The Australian Government’s National Strategic Action Plan for Rare Diseases (the Action Plan), was launched in 2020. The Action Plan is the first nationally co-ordinated effort to address rare disease in Australia.13
RVA led the collaborative development of the Action Plan, which outlines the priorities, actions, and implementation steps required to achieve the best possible health and wellbeing outcomes for Australians living with a rare disease.
This Toolkit aligns with the Action Plan, which is centred around three interrelated pillars, as shown in Figure 2, below. More information about the Action Plan can be found at RVA’s website.
The Action Plan highlights the importance and value of involving and engaging many different people and organisations (stakeholders) in actions and activities to improve health outcomes and experiences of Australians living with rare disease. Rare disease stakeholders include:
- People living with a rare disease, including those with an undiagnosed rare disease, families and carers
- Consumer-led organisations, peak bodies, and charities
- Health professionals
- Academics, researchers, and research funders
- Governments and policy makers
- Biotechnology and pharmaceutical companies.
These different key stakeholders make up the rare disease sector (Figure 3). More details about these groups can be found in the Toolkit companion document Who’s who: the people and organisations involved in the Australian rare disease sector
What the Toolkit is for
This Toolkit demonstrates how the Australian rare disease sector has worked effectively together to advocate (speak up) for systemic change benefitting the rare disease community. Systemic changes are those that result in changes to the systems involved in providing care and support to people living with a rare disease.

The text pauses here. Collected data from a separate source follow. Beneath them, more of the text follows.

/-- **Cardinality**: `card (Ad₊ χ) = card χ · card χ - 1` for `χ ≠ 0` (`Ad : GL_n → GL_{n² - 1}`).
[folklore] -/
theorem card_adArch {χ : Multiset ℂ} (hχ : χ ≠ 0) :
    Multiset.card (((χ ×ˢ χ).map fun p : ℂ × ℂ => p.1 - p.2).erase 0) =
      Multiset.card χ * Multiset.card χ - 1 := by
  rw [Multiset.card_erase_of_mem (zero_mem_map_sub_product hχ), Multiset.card_map,
    Multiset.card_product, Nat.pred_eq_sub_one]

/-- For a `GL₂` parameter (`card χ = 2`) the adjoint parameter has three entries (`GL₃`).
[cite: GelbartJacquet1978, (3.2.2)] -/
theorem card_adArch_of_card_eq_two {χ : Multiset ℂ} (hχ : Multiset.card χ = 2) :
    Multiset.card (((χ ×ˢ χ).map fun p : ℂ × ℂ => p.1 - p.2).erase 0) = 3 := by
  have h0 : χ ≠ 0 := by
    rintro rfl
    simp at hχ
  rw [card_adArch h0, hχ]

/-- **Central character rule**: `∑ Ad₊ χ = 0` — at `∞` the lift has trivial central
quasi-character (Gelbart–Jacquet 1978, Def. 3.1.3 (i); `det (τ ⊗ τ̃) = 1`, hence `det λ = 1`,
(3.2.5)). [cite: GelbartJacquet1978, Def. 3.1.3 (i) and (3.2.5)] -/
theorem sum_adArch (χ : Multiset ℂ) :
    Multiset.sum (((χ ×ˢ χ).map fun p : ℂ × ℂ => p.1 - p.2).erase 0) = 0 := by
  by_cases h : (0 : ℂ) ∈ (χ ×ˢ χ).map fun p : ℂ × ℂ => p.1 - p.2
  · have h' := Multiset.sum_erase h
    rw [zero_add, sum_map_sub_product] at h'
    exact h'
  · rw [Multiset.erase_of_notMem h, sum_map_sub_product]

/-- **Self-duality rule**: `Ad₊ χ` is stable under negation — the lift is self-contragredient
(Gelbart–Jacquet 1978, Def. 3.1.3 (ii) "`π̃ ≅ π`"; `λ̃ = λ`, (3.2.6)); on exponents the contragredient
negates. [cite: GelbartJacquet1978, Def. 3.1.3 (ii) and (3.2.6)] -/
theorem map_neg_adArch (χ : Multiset ℂ) :
    Multiset.map Neg.neg (((χ ×ˢ χ).map fun p : ℂ × ℂ => p.1 - p.2).erase 0) =
      ((χ ×ˢ χ).map fun p : ℂ × ℂ => p.1 - p.2).erase 0 := by
  rw [Multiset.map_erase _ neg_injective, neg_zero, map_neg_map_sub_product]

/-- **Twisting rule**: `Ad₊ (χ + s) = Ad₊ χ` — shifting every exponent by `s` (the archimedean
parameter of `σ ⊗ |det|^s`) does not change the adjoint parameter ("if `π` is a lift of `σ`, it is
also a lift of `σ ⊗ χ` for any `χ`", Gelbart–Jacquet 1978, p. 485, after Def. 3.1.3); this is the
passage between the unitary `σ` of Thm. (9.3) and an arbitrary cuspidal datum recorded in the fact's
docstring. [cite: GelbartJacquet1978, §3.1, p. 485] -/
theorem adArch_map_add_const (χ : Multiset ℂ) (s : ℂ) :
    (((χ.map (· + s)) ×ˢ (χ.map (· + s))).map fun p : ℂ × ℂ => p.1 - p.2).erase 0 =
      ((χ ×ˢ χ).map fun p : ℂ × ℂ => p.1 - p.2).erase 0 := by
  rw [map_sub_product_map_add]

/-- **Integrality rule**: if all exponents of `χ` lie in one coset `s + ℤ` (e.g. `χ` L-algebraic,
`s = 0`, or C-algebraic, `s = (n-1)/2`), every exponent of `Ad₊ χ` is an integer.
Buzzard–Gee 2014, §3.1. [cite: BuzzardGee2014, §3.1] -/
theorem adArch_integral {χ : Multiset ℂ} {s : ℂ} (h : ∀ a ∈ χ, ∃ k : ℤ, a = k + s) :
    ∀ c ∈ ((χ ×ˢ χ).map fun p : ℂ × ℂ => p.1 - p.2).erase 0, ∃ k : ℤ, c = k := by
  intro c hc
  obtain ⟨a, ha, b, hb, rfl⟩ := exists_of_mem_adArch hc
  obtain ⟨k, hk⟩ := h a ha
  obtain ⟨l, hl⟩ := h b hb
  exact ⟨k - l, by rw [hk, hl]; push_cast; ring⟩

/-- **Regularity rule**: for `a ≠ b` the adjoint parameter `Ad₊ {a, b} = {a - b, b - a, 0}` has no
repeated entry (characteristic `0`: `a - b ≠ b - a`). Clozel 1990, Déf. 3.12.
[cite: Clozel1990, Déf. 3.12] -/
theorem nodup_adArch_pair {a b : ℂ} (hab : a ≠ b) :
    Multiset.Nodup
      (((({a, b} : Multiset ℂ) ×ˢ ({a, b} : Multiset ℂ)).map fun p : ℂ × ℂ => p.1 - p.2).erase 0) := by
  rw [adArch_pair]
  have h₁ : a - b ≠ 0 := sub_ne_zero.mpr hab
  have h₂ : b - a ≠ 0 := sub_ne_zero.mpr hab.symm
  have h₃ : a - b ≠ b - a := fun h => h₁ (by linear_combination h / 2)
  simp [h₁, h₂, h₃]

/-! ### The adjoint of an infinity type for `GL₂` -/

/-- **The adjoint of an infinity type.** A well-formed infinity type `T` for `GL₂` over `K`
(two weights `(a_i, b_i)_σ` at each embedding, `T σ̄ = swap (T σ)`) has a well-formed adjoint `T₃`
for `GL₃`: at each `σ` the weights `(a_p - a_q, b_p - b_q)` over the pairs `(p, q)` of weights of
`T σ`, with one diagonal weight `(0, 0)` removed — the restriction to `ℂ^×` of `λ = Ad ∘ τ`,
`τ ⊗ τ̃ = λ ⊕ 1` (Gelbart–Jacquet 1978, (3.2.2)), the characters `z^{a_p} z̄^{b_p} · z^{-a_q} z̄^{-b_q}`.
Its `a`- and `b`-multisets are `Ad₊` of those of `T`; it is L-algebraic and C-algebraic as soon as
`T` is L-algebraic or C-algebraic (differences within one coset of `ℤ` are integers, and for `GL₃`
the C-algebraic shift `(n-1)/2 = 1` is an integer), and regular when `T` is regular
(`a₁ ≠ a₂ ⇒ {a₁ - a₂, a₂ - a₁, 0}` has no repetition). Buzzard–Gee 2014, §3.1; Clozel 1990,
Déf. 1.8 and 3.12. [cite: BuzzardGee2014, §3.1] [cite: GelbartJacquet1978, (3.2.2)] -/
theorem InfinityType.exists_ad {K : Type*} [Field K] (T : InfinityType K 2) (hT : T.IsWellFormed) :
    ∃ T₃ : InfinityType K 3, T₃.IsWellFormed ∧
      (∀ σ, (T₃ σ).map ArchWeight.a =
        ((((T σ).map ArchWeight.a) ×ˢ ((T σ).map ArchWeight.a)).map
          fun p : ℂ × ℂ => p.1 - p.2).erase 0) ∧
      (∀ σ, (T₃ σ).map ArchWeight.b =
        ((((T σ).map ArchWeight.b) ×ˢ ((T σ).map ArchWeight.b)).map
          fun p : ℂ × ℂ => p.1 - p.2).erase 0) ∧
      (T.IsLAlgebraic ∨ T.IsCAlgebraic → T₃.IsLAlgebraic ∧ T₃.IsCAlgebraic) ∧
      (T.IsRegular → T₃.IsRegular) := by
  -- the weight `(a_p - a_q, b_p - b_q)` of a pair of weights, kept opaque: only its two projections
  -- are used below
  obtain ⟨w, hwa, hwb⟩ : ∃ w : ArchWeight × ArchWeight → ArchWeight,
      (∀ pq, (w pq).a = pq.1.a - pq.2.a) ∧ ∀ pq, (w pq).b = pq.1.b - pq.2.b :=
    ⟨fun pq => ⟨pq.1.a - pq.2.a, pq.1.b - pq.2.b, by
        obtain ⟨k, hk⟩ := pq.1.exists_int_sub
        obtain ⟨l, hl⟩ := pq.2.exists_int_sub
        exact ⟨k - l, by push_cast; linear_combination hk - hl⟩⟩,
      fun _ => rfl, fun _ => rfl⟩
  have hwa₂ : ∀ p q : ArchWeight, (w (p, q)).a = p.a - q.a := fun p q => hwa (p, q)
  have hwb₂ : ∀ p q : ArchWeight, (w (p, q)).b = p.b - q.b := fun p q => hwb (p, q)
  -- the zero weight `(0, 0)`: the trivial summand removed from `τ ⊗ τ̃ = λ ⊕ 1`
  obtain ⟨z, hza, hzb⟩ : ∃ z : ArchWeight, z.a = 0 ∧ z.b = 0 := ⟨⟨0, 0, 0, by simp⟩, rfl, rfl⟩
  have hzswap : z.swap = z := ArchWeight.ext (by simp [hza, hzb]) (by simp [hza, hzb])
  have hswap : Function.Injective ArchWeight.swap := fun p q h => by
    simpa using congrArg ArchWeight.swap h
  have hdiag : ∀ p : ArchWeight, w (p, p) = z := fun p =>
    ArchWeight.ext (by rw [hwa₂, hza, sub_self]) (by rw [hwb₂, hzb, sub_self])
  -- the adjoint infinity type: all pairs of weights, one diagonal weight removed
  obtain ⟨T₃, hT₃⟩ : ∃ T₃ : InfinityType K 3, ∀ σ, T₃ σ = (((T σ) ×ˢ (T σ)).map w).erase z :=
    ⟨fun σ => (((T σ) ×ˢ (T σ)).map w).erase z, fun _ => rfl⟩
  have hne : ∀ σ, T σ ≠ 0 := fun σ h => by
    have hcard := hT.1 σ
    rw [h] at hcard
    simp at hcard
  have hzmem : ∀ σ, z ∈ ((T σ) ×ˢ (T σ)).map w := fun σ => by
    obtain ⟨p, hp⟩ := Multiset.exists_mem_of_ne_zero (hne σ)
    exact Multiset.mem_map.mpr ⟨(p, p), Multiset.mem_product.mpr ⟨hp, hp⟩, hdiag p⟩
  -- the two projections of the multiset of all pairs are the raw differences
  have hSa : ∀ σ, (((T σ) ×ˢ (T σ)).map w).map ArchWeight.a =
      (((T σ).map ArchWeight.a) ×ˢ ((T σ).map ArchWeight.a)).map fun p : ℂ × ℂ => p.1 - p.2 :=
    fun σ => by
      rw [map_sprod_map, Multiset.map_map, Multiset.map_map]
      exact Multiset.map_congr rfl fun pq _ => by simp [hwa]
  have hSb : ∀ σ, (((T σ) ×ˢ (T σ)).map w).map ArchWeight.b =
      (((T σ).map ArchWeight.b) ×ˢ ((T σ).map ArchWeight.b)).map fun p : ℂ × ℂ => p.1 - p.2 :=
    fun σ => by
      rw [map_sprod_map, Multiset.map_map, Multiset.map_map]
      exact Multiset.map_congr rfl fun pq _ => by simp [hwb]
  have ha : ∀ σ, (T₃ σ).map ArchWeight.a =
      ((((T σ).map ArchWeight.a) ×ˢ ((T σ).map ArchWeight.a)).map
        fun p : ℂ × ℂ => p.1 - p.2).erase 0 := fun σ => by
    rw [hT₃, Multiset.map_erase_of_mem _ _ (hzmem σ), hza, hSa]
  have hb : ∀ σ, (T₃ σ).map ArchWeight.b =
      ((((T σ).map ArchWeight.b) ×ˢ ((T σ).map ArchWeight.b)).map
        fun p : ℂ × ℂ => p.1 - p.2).erase 0 := fun σ => by
    rw [hT₃, Multiset.map_erase_of_mem _ _ (hzmem σ), hzb, hSb]
  -- membership in `T₃ σ`: pairs of weights of `T σ`
  have hmem : ∀ σ r, r ∈ T₃ σ → ∃ p ∈ T σ, ∃ q ∈ T σ, r = w (p, q) := by
    intro σ r hr
    rw [hT₃] at hr
    obtain ⟨pq, hpq, rfl⟩ := Multiset.mem_map.mp (Multiset.mem_of_mem_erase hr)
    obtain ⟨hp, hq⟩ := Multiset.mem_product.mp hpq
    exact ⟨pq.1, hp, pq.2, hq, rfl⟩
  refine ⟨T₃, ⟨fun σ => ?_, fun σ => ?_⟩, ha, hb, fun halg => ?_, fun hreg σ => ?_⟩
  · -- three weights at each embedding: `2 · 2 - 1`
    rw [hT₃, Multiset.card_erase_of_mem (hzmem σ), Multiset.card_map, Multiset.card_product, hT.1 σ]
    rfl
  · -- compatibility with complex conjugation: `w (p̄, q̄) = w (p, q)‾` and `z̄ = z`
    rw [hT₃, hT₃, hT.2 σ, map_sprod_map, Multiset.map_map, Multiset.map_erase _ hswap, hzswap,
      Multiset.map_map]
    congr 1
    exact Multiset.map_congr rfl fun pq _ =>
      ArchWeight.ext (by simp [hwa, hwb]) (by simp [hwa, hwb])
  · -- L- or C-algebraic `T`: all exponents in one coset `c + ℤ`, so all differences are integers
    obtain ⟨c, hc⟩ : ∃ c : ℂ, ∀ σ, ∀ p ∈ T σ, ∃ k l : ℤ, p.a = k + c ∧ p.b = l + c := by
      rcases halg with h | h
      · refine ⟨0, fun σ p hp => ?_⟩
        obtain ⟨k, l, hk, hl⟩ := h σ p hp
        exact ⟨k, l, by rw [hk, add_zero], by rw [hl, add_zero]⟩
      · exact ⟨_, h⟩
    have hint : ∀ σ, ∀ r ∈ T₃ σ, ∃ k l : ℤ, r.a = k ∧ r.b = l := by
      intro σ r hr
      obtain ⟨p, hp, q, hq, rfl⟩ := hmem σ r hr
      obtain ⟨k, l, hk, hl⟩ := hc σ p hp
      obtain ⟨k', l', hk', hl'⟩ := hc σ q hq
      refine ⟨k - k', l - l', ?_, ?_⟩
      · rw [hwa₂]; push_cast; linear_combination hk - hk'
      · rw [hwb₂]; push_cast; linear_combination hl - hl'
    refine ⟨hint, fun σ r hr => ?_⟩
    obtain ⟨k, l, hk, hl⟩ := hint σ r hr
    exact ⟨k - 1, l - 1, by rw [hk]; push_cast; ring, by rw [hl]; push_cast; ring⟩
  · -- regular `T` (`a₁ ≠ a₂` at each embedding) gives a regular `T₃`
    rw [ha σ]
    obtain ⟨x, y, hxy⟩ := Multiset.card_eq_two.mp
      (show Multiset.card ((T σ).map ArchWeight.a) = 2 by rw [Multiset.card_map, hT.1 σ])
    have hreg' := hreg σ
    rw [hxy] at hreg' ⊢
    exact nodup_adArch_pair (by simpa using hreg')

/-! ### Automorphic representations whose archimedean parameter is an adjoint -/

section Arch

variable {F : Type} [Field F] [NumberField F]
  {hF : isCompact_glFiniteIntegralLevel 2 F} {hF3 : isCompact_glFiniteIntegralLevel 3 F}
  {π : AutomorphicRepData (AutomorphyDatum.gl 2 F hF)}
  {P : AutomorphicRepData (AutomorphyDatum.gl 3 F hF3)}

/-- **The adjoint lift of an L- or C-algebraic `GL₂` representation is L-algebraic and
C-algebraic.** If the archimedean parameter of `P` on `GL₃(𝔸_F)` is `σ ↦ Ad₊ (χ σ)` whenever `π`
on `GL₂(𝔸_F)` has archimedean parameter `χ` (the archimedean clause of
`GelbartJacquet_adjoint_lift_archimedean`), and `π` is L-algebraic or C-algebraic, then `P` is both:
its infinity type is the adjoint of an infinity type of `π` (`InfinityType.exists_ad`).
Buzzard–Gee 2014, §3.1; Gelbart–Jacquet 1978, Prop. 3.2. [cite: BuzzardGee2014, §3.1] -/
theorem AutomorphicRepData.isLAlgebraic_of_hasArchParameter_ad
    (hP : ∀ χ : (F →+* ℂ) → Multiset ℂ, π.HasArchParameter χ →
      P.HasArchParameter fun σ : F →+* ℂ =>
        (((χ σ) ×ˢ (χ σ)).map fun p : ℂ × ℂ => p.1 - p.2).erase 0)
    (hπ : π.IsLAlgebraic ∨ π.IsCAlgebraic) : P.IsLAlgebraic ∧ P.IsCAlgebraic := by
  obtain ⟨T, hT, hTalg⟩ : ∃ T : InfinityType F 2, π.HasInfinityType T ∧
      (T.IsLAlgebraic ∨ T.IsCAlgebraic) := by
    rcases hπ with ⟨T, hT, h⟩ | ⟨T, hT, h⟩
    exacts [⟨T, hT, Or.inl h⟩, ⟨T, hT, Or.inr h⟩]
  obtain ⟨T₃, hwf, ha, -, halg, -⟩ := InfinityType.exists_ad T hT.1
  have hT₃ : P.HasInfinityType T₃ := by
    refine ⟨hwf, ?_⟩
    have hfun : (fun σ : F →+* ℂ => (T₃ σ).map ArchWeight.a) =
        fun σ : F →+* ℂ => ((((T σ).map ArchWeight.a) ×ˢ ((T σ).map ArchWeight.a)).map
          fun p : ℂ × ℂ => p.1 - p.2).erase 0 := funext ha
    rw [hfun]
    exact hP _ hT.2
  exact ⟨⟨T₃, hT₃, (halg hTalg).1⟩, ⟨T₃, hT₃, (halg hTalg).2⟩⟩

The Toolkit describes key approaches that people and organisations have taken that resulted in effective systemic advocacy and positive change for Australians living with a rare disease.
These changes have improved the health and wellbeing of Australians living with rare disease by enhancing:
- awareness and education,
- care and support, and
- research and data.
Effective approaches are ones that gain and maintain the trust of all stakeholders, and lead to a common desired outcome. Trust among all members of the rare disease sector is important, and gaining and maintaining the trust of the rare disease community is crucial to effective systemic advocacy and positive change.
The Toolkit is designed to help people:
• Learn about approaches that can help to bring about systemic change
• Plan their own approaches and next steps.
Although the rare disease sector extends beyond health to the disability, social and welfare sectors, education, employment, housing and other areas, this Toolkit primarily focuses on the health system, including health policy at state and federal levels, medical and health research, clinical trials, access to therapies and clinical care, and health service provision.
Who the Toolkit is for
To help address the challenges faced by people living with a rare disease, the Toolkit provides inspiration, resources, practical tools and links to training and education to help the entire rare disease sector advocate more effectively to achieve the best possible health and wellbeing outcomes for people living with a rare disease.
How to use this Toolkit
Section 2 includes case studies provided by rare disease organisations and rare disease advocates which are designed to showcase how different stakeholders have worked together to bring about systemic change.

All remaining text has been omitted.